import Mathlib
import Literature.NumberTheory.LFunctions.Zhang2022.Section14Prop141Discharge
import Literature.NumberTheory.LFunctions.Zhang2022.Section14GaussSums
import HarnessLib

/-!
# Zhang (2022) §14: summability of the `l`-series and the characters to the modulus `Dk` (D15 / C36)

Topic `Literature/NumberTheory/LFunctions/Zhang2022` (Landau–Siegel audit tree; verdict-neutral).
Y. Zhang, *Discrete mean estimates and the Landau–Siegel zero*, arXiv:2211.02515v1 (2022)
[Zhang2022LandauSiegel] — **an unrefereed manuscript under adjudication**; nothing here asserts its
claims. Technical inputs for the kernel proof of the deduction node of (14.5)
(`Section14Eq145Discharge.dedEq145_holds`), all about the typed §14 objects of `TypedSection14.lean`:

* `summable_kappa_mul_DeltaW` — under (14.1) (`|κ*(m)| ≤ Bτ₅(m) ≤ Bm⁵`, `zeta_pow_apply_le`) and for
  `D ≥ 3`, every series `Σ_l κ*(dl)g(l)Δ(l/Q)` with bounded `g` converges absolutely, because
  `|Δ(l/Q)| ≪ l⁻⁸` (`exists_norm_DeltaW_div_le`, from the tree's super-polynomial decay of `Δ`,
  `Lemma53.exists_norm_Delta510_le_rpow_neg`, and the trivial bound `norm_Delta510_le`). This is the
  (unprinted) justification for exchanging `Σ_{p∼P}` with `Σ_l` between (14.7) and (14.8).
* `sum_characters_split` — `Σ_{θ mod N} = [θ = ψ⁰] + [θ = θ₁] + Σ_{θ ≠ ψ⁰, θ₁}`;
  `thetaOne_ne_one`, `thetaOne_inv` (`θ_k¹` is non-principal and real), `apply_neg_natCast_eq_zero`,
  `chi_sq_of_mem_primeWindow` (`χ(p)² = 1`, with `p > D` from `Section14GaussSums.lt_of_mem_primeWindow`),
  `card_primeWindow_le` (`≤ 3P` members), `major1413_nonneg`, `eventually_log_rpow_le_rpow_quarter`.

## References

* Y. Zhang, arXiv:2211.02515v1 (2022), §14 pp. 76–79, (14.1), (14.7)–(14.8), u013–u015; §5 Lemma 5.3
  p. 25; §2 p. 4. [cite: Zhang2022LandauSiegel, §14 (14.7)–(14.8) pp.78–79]
-/

noncomputable section

open Complex Real ComplexConjugate

namespace Literature.NumberTheory.LFunctions.Zhang2022.Typed.Sec14

open Skeleton Filter

/-! ### Summability of the `l`-series of §14 (needed to exchange `Σ_{p∼P}` with `Σ_l`) -/

section Summability

/-- `τ_k(n) ≤ n^k`: a crude polynomial bound for the `k`-fold divisor function `ζ^{∗k}`. [folklore] -/
private theorem zeta_pow_apply_le (k n : ℕ) :
    (ArithmeticFunction.zeta ^ k : ArithmeticFunction ℕ) n ≤ n ^ k := by
  induction k generalizing n with
  | zero =>
      rw [pow_zero, pow_zero, ArithmeticFunction.one_apply]
      split_ifs <;> simp
  | succ k ih =>
      rw [pow_succ, ArithmeticFunction.mul_zeta_apply]
      calc ∑ i ∈ n.divisors, (ArithmeticFunction.zeta ^ k : ArithmeticFunction ℕ) i
          ≤ ∑ i ∈ n.divisors, n ^ k := by
            refine Finset.sum_le_sum fun i hi => (ih i).trans ?_
            exact Nat.pow_le_pow_left (Nat.divisor_le hi) k
        _ = n.divisors.card * n ^ k := by rw [Finset.sum_const, smul_eq_mul]
        _ ≤ n * n ^ k := Nat.mul_le_mul_right _ (Nat.card_divisors_le_self n)
        _ = n ^ (k + 1) := by ring

/-- Under (14.1), `|κ*(m)| ≤ B m⁵`. [cite: Zhang2022LandauSiegel, §14 (14.1) p.76] -/
theorem norm_le_of_eq141 {B : ℝ} {κs : ℕ → ℂ} (hκ : Eq141 B κs) (m : ℕ) :
    ‖κs m‖ ≤ |B| * (m : ℝ) ^ 5 := by
  have h1 := hκ m
  have h2 : (((ArithmeticFunction.zeta ^ 5 : ArithmeticFunction ℕ) m : ℕ) : ℝ) ≤ (m : ℝ) ^ 5 := by
    exact_mod_cast zeta_pow_apply_le 5 m
  have h0 : (0 : ℝ) ≤ ((ArithmeticFunction.zeta ^ 5 : ArithmeticFunction ℕ) m : ℕ) := Nat.cast_nonneg _
  calc ‖κs m‖ ≤ B * ((ArithmeticFunction.zeta ^ 5 : ArithmeticFunction ℕ) m : ℝ) := h1
    _ ≤ |B| * ((ArithmeticFunction.zeta ^ 5 : ArithmeticFunction ℕ) m : ℝ) := by
        gcongr; exact le_abs_self B
    _ ≤ |B| * (m : ℝ) ^ 5 := by gcongr

/-- **Polynomial decay of `Δ(l/Q)` in `l`**: for `D ≥ 3` (so that `𝓛₂ = 𝓛⁴⁰⁰ ≥ 1`) and `Q > 0` there
is `C` with `|Δ(l/Q)| ≤ C l^{−8}` for all `l ≥ 1` (the tree's super-polynomial decay of `Δ`,
`Lemma53.exists_norm_Delta510_le_rpow_neg`, with the trivial bound `norm_Delta510_le` below `x = 1`).
[cite: Zhang2022LandauSiegel, §5 Lemma 5.3 p.25] -/
theorem exists_norm_DeltaW_div_le {D : ℕ} (hD : 3 ≤ D) {Q : ℝ} (hQ : 0 < Q) :
    ∃ C : ℝ, 0 ≤ C ∧ ∀ l : ℕ, 1 ≤ l → ‖DeltaW D ((l : ℝ) / Q)‖ ≤ C * (l : ℝ) ^ (-(8 : ℝ)) := by
  have h3 : (3 : ℝ) ≤ D := by exact_mod_cast hD
  have hlog : 1 ≤ Real.log D := by
    rw [← Real.log_exp 1]
    refine Real.log_le_log (Real.exp_pos 1) (le_trans ?_ h3)
    have := Real.exp_one_lt_d9; linarith
  have hL2 : 1 ≤ ell2 D := by
    rw [ell2, ell]; exact one_le_pow₀ hlog
  have hL2pos : 0 < ell2 D := by linarith
  obtain ⟨C₈, hC₈0, hC₈⟩ := Lemma53.exists_norm_Delta510_le_rpow_neg hL2 (t0 D) 8
  set M : ℝ := Real.exp (1 / (16 * ell2 D ^ 2)) * (Real.sqrt π / ell2 D) with hM
  have hM0 : 0 ≤ M := by positivity
  refine ⟨(C₈ + M) * Q ^ (8 : ℝ), by positivity, fun l hl => ?_⟩
  have hl0 : (0 : ℝ) < l := by exact_mod_cast hl
  have hx0 : 0 < (l : ℝ) / Q := div_pos hl0 hQ
  rw [DeltaW, Lemma53.Delta57_eq_Delta510 hL2pos (t0 D) hx0]
  have hQl : Q ^ (8 : ℝ) * (l : ℝ) ^ (-(8 : ℝ)) = ((l : ℝ) / Q) ^ (-(8 : ℝ)) := by
    rw [Real.div_rpow hl0.le hQ.le, Real.rpow_neg hl0.le, Real.rpow_neg hQ.le]
    field_simp
  rcases le_or_gt 1 ((l : ℝ) / Q) with hx1 | hx1
  · calc ‖Lemma53.Delta510 (ell2 D) (t0 D) ((l : ℝ) / Q)‖ ≤ C₈ * ((l : ℝ) / Q) ^ (-(8 : ℕ) : ℝ) :=
          hC₈ _ hx1
      _ ≤ (C₈ + M) * ((l : ℝ) / Q) ^ (-(8 : ℝ)) := by
          norm_num
          gcongr; linarith
      _ = (C₈ + M) * Q ^ (8 : ℝ) * (l : ℝ) ^ (-(8 : ℝ)) := by rw [mul_assoc, hQl]
  · -- `x < 1`: the trivial bound, and `x^{-8} ≥ 1`
    have hx8 : 1 ≤ ((l : ℝ) / Q) ^ (-(8 : ℝ)) := by
      rw [Real.rpow_neg hx0.le]
      exact one_le_inv_iff₀.mpr ⟨Real.rpow_pos_of_pos hx0 _,
        Real.rpow_le_one hx0.le hx1.le (by norm_num)⟩
    calc ‖Lemma53.Delta510 (ell2 D) (t0 D) ((l : ℝ) / Q)‖ ≤ M := Lemma53.norm_Delta510_le hL2pos _ _
      _ ≤ (C₈ + M) * ((l : ℝ) / Q) ^ (-(8 : ℝ)) := by nlinarith
      _ = (C₈ + M) * Q ^ (8 : ℝ) * (l : ℝ) ^ (-(8 : ℝ)) := by rw [mul_assoc, hQl]

/-- **Summability of the `l`-series of §14**: under (14.1), for `D ≥ 3`, `Q > 0` and any bounded
weight `g`, `Σ_l κ*(dl)g(l)Δ(l/Q)` converges absolutely (`|κ*(dl)| ≤ B(dl)⁵`, `|Δ(l/Q)| ≪ l⁻⁸`).
[cite: Zhang2022LandauSiegel, §14 (14.4) p.77] -/
theorem summable_kappa_mul_DeltaW {D : ℕ} (hD : 3 ≤ D) {B : ℝ} {κs : ℕ → ℂ} (hκ : Eq141 B κs)
    (d : ℕ) {Q : ℝ} (hQ : 0 < Q) {g : ℕ → ℂ} {G : ℝ} (hg : ∀ l, ‖g l‖ ≤ G) :
    Summable fun l : ℕ => κs (d * l) * g l * DeltaW D ((l : ℝ) / Q) := by
  obtain ⟨C, hC0, hC⟩ := exists_norm_DeltaW_div_le hD hQ
  have hG : 0 ≤ G := le_trans (norm_nonneg _) (hg 0)
  set K : ℝ := |B| * (d : ℝ) ^ 5 * G * C with hK
  refine Summable.of_norm_bounded_eventually_nat
    (g := fun l : ℕ => K * (l : ℝ) ^ (-(3 : ℝ))) ?_ ?_
  · exact (Real.summable_nat_rpow.mpr (by norm_num)).mul_left K
  · filter_upwards [Filter.eventually_ge_atTop 1] with l hl
    have hl0 : (0 : ℝ) < l := by exact_mod_cast hl
    have h1 := norm_le_of_eq141 hκ (d * l)
    have h2 := hg l
    have h3 := hC l hl
    calc ‖κs (d * l) * g l * DeltaW D ((l : ℝ) / Q)‖
        = ‖κs (d * l)‖ * ‖g l‖ * ‖DeltaW D ((l : ℝ) / Q)‖ := by rw [norm_mul, norm_mul]
      _ ≤ (|B| * ((d * l : ℕ) : ℝ) ^ 5) * G * (C * (l : ℝ) ^ (-(8 : ℝ))) := by
          gcongr
      _ = K * ((l : ℝ) ^ 5 * (l : ℝ) ^ (-(8 : ℝ))) := by
          rw [hK]; push_cast; ring
      _ = K * (l : ℝ) ^ (-(3 : ℝ)) := by
          rw [← Real.rpow_natCast, ← Real.rpow_add hl0]; norm_num

end Summability

/-! ### Helpers for (14.5): characters to the modulus `Dk` -/

section CharHelpers

/-- Membership in `finsetOf S` for a finite set `S`. [folklore] -/
private theorem mem_finsetOf_iff {α : Type*} {S : Set α} (hS : S.Finite) (x : α) :
    x ∈ finsetOf S ↔ x ∈ S := by
  rw [finsetOf, dif_pos hS, Set.Finite.mem_toFinset]

/-- Splitting a sum over all characters `θ (mod N)` into `θ = ψ⁰`, `θ = θ₁` and the rest.
[cite: Zhang2022LandauSiegel, §14 u013–u015 p.78] -/
theorem sum_characters_split {N : ℕ} [NeZero N] (θ₁ : DirichletCharacter ℂ N) (h1 : θ₁ ≠ 1)
    (f : DirichletCharacter ℂ N → ℂ) :
    ∑ θ ∈ finsetOf (Set.univ : Set (DirichletCharacter ℂ N)), f θ =
      f 1 + f θ₁ + ∑ θ ∈ finsetOf {θ : DirichletCharacter ℂ N | θ ≠ 1 ∧ θ ≠ θ₁}, f θ := by
  classical
  have hU : finsetOf (Set.univ : Set (DirichletCharacter ℂ N)) =
      insert 1 (insert θ₁ (finsetOf {θ : DirichletCharacter ℂ N | θ ≠ 1 ∧ θ ≠ θ₁})) := by
    ext θ
    simp only [mem_finsetOf_iff (Set.toFinite _), Set.mem_univ, Finset.mem_insert, Set.mem_setOf_eq,
      true_iff]
    tauto
  rw [hU, Finset.sum_insert, Finset.sum_insert, add_assoc]
  · simp only [mem_finsetOf_iff (Set.toFinite _), Set.mem_setOf_eq, ne_eq, not_true_eq_false,
      and_false, not_false_eq_true]
  · simp only [Finset.mem_insert, mem_finsetOf_iff (Set.toFinite _), Set.mem_setOf_eq, ne_eq,
      not_true_eq_false, false_and, or_false]
    exact fun h => h1 h.symm

variable {D : ℕ} [NeZero D] (χ : DirichletCharacter ℂ D)

/-- `θ_k¹ ≠ ψ⁰_{Dk}`: the character induced by the primitive `χ (mod D)`, `D ≠ 1`, is not principal.
[cite: Zhang2022LandauSiegel, §14 u014 p.78] -/
theorem thetaOne_ne_one (hp : χ.IsPrimitive) (hD : D ≠ 1) {k : ℕ} (hk : k ≠ 0) :
    thetaOne χ k ≠ 1 := by
  haveI : NeZero (D * k) := ⟨mul_ne_zero (NeZero.ne D) hk⟩
  rw [thetaOne, Ne, DirichletCharacter.changeLevel_eq_one_iff]
  exact GammaFactor.ne_one_of_isPrimitive hp hD

omit [NeZero D] in
/-- `θ_k¹` is real: `(θ_k¹)⁻¹ = θ_k¹` (`χ` quadratic). [cite: Zhang2022LandauSiegel, §14 u014 p.78] -/
theorem thetaOne_inv (hq : χ.IsQuadratic) (k : ℕ) : (thetaOne χ k)⁻¹ = thetaOne χ k := by
  rw [thetaOne, ← map_inv, hq.inv]

/-- A character `θ (mod N)` vanishes at `−l` when `(l, N) > 1` ("here we have removed the constraint
`(l,Dk) = 1` as it is superfluous", (14.7)). [cite: Zhang2022LandauSiegel, §14 (14.7) p.78] -/
theorem apply_neg_natCast_eq_zero {N : ℕ} (θ : DirichletCharacter ℂ N) {l : ℕ}
    (h : ¬ Nat.Coprime l N) : θ (-(l : ZMod N)) = 0 := by
  apply MulChar.map_nonunit
  rw [IsUnit.neg_iff, ZMod.isUnit_iff_coprime]
  exact h

omit [NeZero D] in
/-- For the real `χ` and `p ∼ P` (`p ∤ D`): `χ(p)² = 1`. [cite: Zhang2022LandauSiegel, §14 (14.5) p.78] -/
theorem chi_sq_of_mem_primeWindow (hq : χ.IsQuadratic) (hD : 3 ≤ D) {p : ℕ}
    (hp : p ∈ primeWindow D) : χ (p : ZMod D) * χ (p : ZMod D) = 1 := by
  have hprime : p.Prime := (Finset.mem_filter.mp hp).2
  have hlt := lt_of_mem_primeWindow hD hp
  have hcop : Nat.Coprime p D :=
    (Nat.Prime.coprime_iff_not_dvd hprime).mpr fun h => by
      have := Nat.le_of_dvd (by omega) h; omega
  have hu : IsUnit (p : ZMod D) := (ZMod.isUnit_iff_coprime p D).mpr hcop
  have hne : χ (p : ZMod D) ≠ 0 := (hu.map χ).ne_zero
  rcases hq (p : ZMod D) with h | h | h
  · exact absurd h hne
  · rw [h, one_mul]
  · rw [h]; norm_num

omit [NeZero D] χ in
/-- The window has at most `3P` members (`D ≥ 3`). [cite: Zhang2022LandauSiegel, §2 p.4] -/
theorem card_primeWindow_le (hD : 3 ≤ D) : ((primeWindow D).card : ℝ) ≤ 3 * bigP D := by
  have h3 : (3 : ℝ) ≤ D := by exact_mod_cast hD
  have hlog : 1 ≤ Real.log D := by
    rw [← Real.log_exp 1]
    refine Real.log_le_log (Real.exp_pos 1) (le_trans ?_ h3)
    have := Real.exp_one_lt_d9; linarith
  have hP1 : 1 ≤ bigP D := by
    rw [bigP]; exact Real.one_le_exp (by positivity)
  have hℓ : (ell D ^ 68)⁻¹ ≤ 1 := by
    rw [ell]; exact inv_le_one_of_one_le₀ (one_le_pow₀ hlog)
  have h1 : (primeWindow D).card ≤ ⌈bigP D * (1 + (ell D ^ 68)⁻¹)⌉₊ := by
    calc (primeWindow D).card ≤ (Finset.Ioo ⌊bigP D⌋₊ ⌈bigP D * (1 + (ell D ^ 68)⁻¹)⌉₊).card :=
          Finset.card_filter_le _ _
      _ = ⌈bigP D * (1 + (ell D ^ 68)⁻¹)⌉₊ - ⌊bigP D⌋₊ - 1 := Nat.card_Ioo _ _
      _ ≤ ⌈bigP D * (1 + (ell D ^ 68)⁻¹)⌉₊ := by omega
  have h2 : (⌈bigP D * (1 + (ell D ^ 68)⁻¹)⌉₊ : ℝ) < bigP D * (1 + (ell D ^ 68)⁻¹) + 1 :=
    Nat.ceil_lt_add_one (by positivity)
  calc ((primeWindow D).card : ℝ) ≤ ⌈bigP D * (1 + (ell D ^ 68)⁻¹)⌉₊ := by exact_mod_cast h1
    _ ≤ bigP D * (1 + (ell D ^ 68)⁻¹) + 1 := h2.le
    _ ≤ bigP D * (1 + 1) + bigP D := by gcongr
    _ = 3 * bigP D := by ring

omit [NeZero D] χ in
/-- `major1413 ≥ 0`. [cite: Zhang2022LandauSiegel, §14 u013 p.78] -/
theorem major1413_nonneg (p : ℕ) (κs as : ℕ → ℂ) : 0 ≤ major1413 D p κs as := by
  unfold major1413
  refine Finset.sum_nonneg fun d _ => mul_nonneg (by positivity) (Finset.sum_nonneg fun k _ => ?_)
  exact tsum_nonneg fun l => by positivity

/-- `(log D)^c ≤ D^{1/4}` for large `D` (the `𝓛ᶜ` of u013 is absorbed in the `D^{1/2−c}` of (14.5)).
[cite: Zhang2022LandauSiegel, §14 (14.5) p.78] -/
theorem eventually_log_rpow_le_rpow_quarter (c : ℝ) :
    ∃ D₁ : ℕ, ∀ D : ℕ, D₁ ≤ D → Real.log D ^ c ≤ (D : ℝ) ^ (1 / 4 : ℝ) := by
  have h := (isLittleO_log_rpow_rpow_atTop c (show (0 : ℝ) < 1 / 4 by norm_num)).bound
    (show (0 : ℝ) < 1 by norm_num)
  have h2 : ∀ᶠ D : ℕ in atTop, ‖Real.log (D : ℝ) ^ c‖ ≤ 1 * ‖(D : ℝ) ^ (1 / 4 : ℝ)‖ :=
    tendsto_natCast_atTop_atTop.eventually h
  obtain ⟨D₁, hD₁⟩ := Filter.eventually_atTop.mp h2
  refine ⟨D₁, fun D hD => ?_⟩
  have h3 := hD₁ D hD
  rw [one_mul, Real.norm_eq_abs, Real.norm_eq_abs,
    abs_of_nonneg (Real.rpow_nonneg (Nat.cast_nonneg D) _)] at h3
  exact (le_abs_self _).trans h3

end CharHelpers


end Literature.NumberTheory.LFunctions.Zhang2022.Typed.Sec14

• EXERCISE OBJECTIVE: Search the listing above for the lines with "with the trivial" and "gcongr; linarith", then output those lines and all lines between them exactly.

• RESPONSE AREA:
`Lemma53.exists_norm_Delta510_le_rpow_neg`, with the trivial bound `norm_Delta510_le` below `x = 1`).
[cite: Zhang2022LandauSiegel, §5 Lemma 5.3 p.25] -/
theorem exists_norm_DeltaW_div_le {D : ℕ} (hD : 3 ≤ D) {Q : ℝ} (hQ : 0 < Q) :
    ∃ C : ℝ, 0 ≤ C ∧ ∀ l : ℕ, 1 ≤ l → ‖DeltaW D ((l : ℝ) / Q)‖ ≤ C * (l : ℝ) ^ (-(8 : ℝ)) := by
  have h3 : (3 : ℝ) ≤ D := by exact_mod_cast hD
  have hlog : 1 ≤ Real.log D := by
    rw [← Real.log_exp 1]
    refine Real.log_le_log (Real.exp_pos 1) (le_trans ?_ h3)
    have := Real.exp_one_lt_d9; linarith
  have hL2 : 1 ≤ ell2 D := by
    rw [ell2, ell]; exact one_le_pow₀ hlog
  have hL2pos : 0 < ell2 D := by linarith
  obtain ⟨C₈, hC₈0, hC₈⟩ := Lemma53.exists_norm_Delta510_le_rpow_neg hL2 (t0 D) 8
  set M : ℝ := Real.exp (1 / (16 * ell2 D ^ 2)) * (Real.sqrt π / ell2 D) with hM
  have hM0 : 0 ≤ M := by positivity
  refine ⟨(C₈ + M) * Q ^ (8 : ℝ), by positivity, fun l hl => ?_⟩
  have hl0 : (0 : ℝ) < l := by exact_mod_cast hl
  have hx0 : 0 < (l : ℝ) / Q := div_pos hl0 hQ
  rw [DeltaW, Lemma53.Delta57_eq_Delta510 hL2pos (t0 D) hx0]
  have hQl : Q ^ (8 : ℝ) * (l : ℝ) ^ (-(8 : ℝ)) = ((l : ℝ) / Q) ^ (-(8 : ℝ)) := by
    rw [Real.div_rpow hl0.le hQ.le, Real.rpow_neg hl0.le, Real.rpow_neg hQ.le]
    field_simp
  rcases le_or_gt 1 ((l : ℝ) / Q) with hx1 | hx1
  · calc ‖Lemma53.Delta510 (ell2 D) (t0 D) ((l : ℝ) / Q)‖ ≤ C₈ * ((l : ℝ) / Q) ^ (-(8 : ℕ) : ℝ) :=
          hC₈ _ hx1
      _ ≤ (C₈ + M) * ((l : ℝ) / Q) ^ (-(8 : ℝ)) := by
          norm_num
          gcongr; linarith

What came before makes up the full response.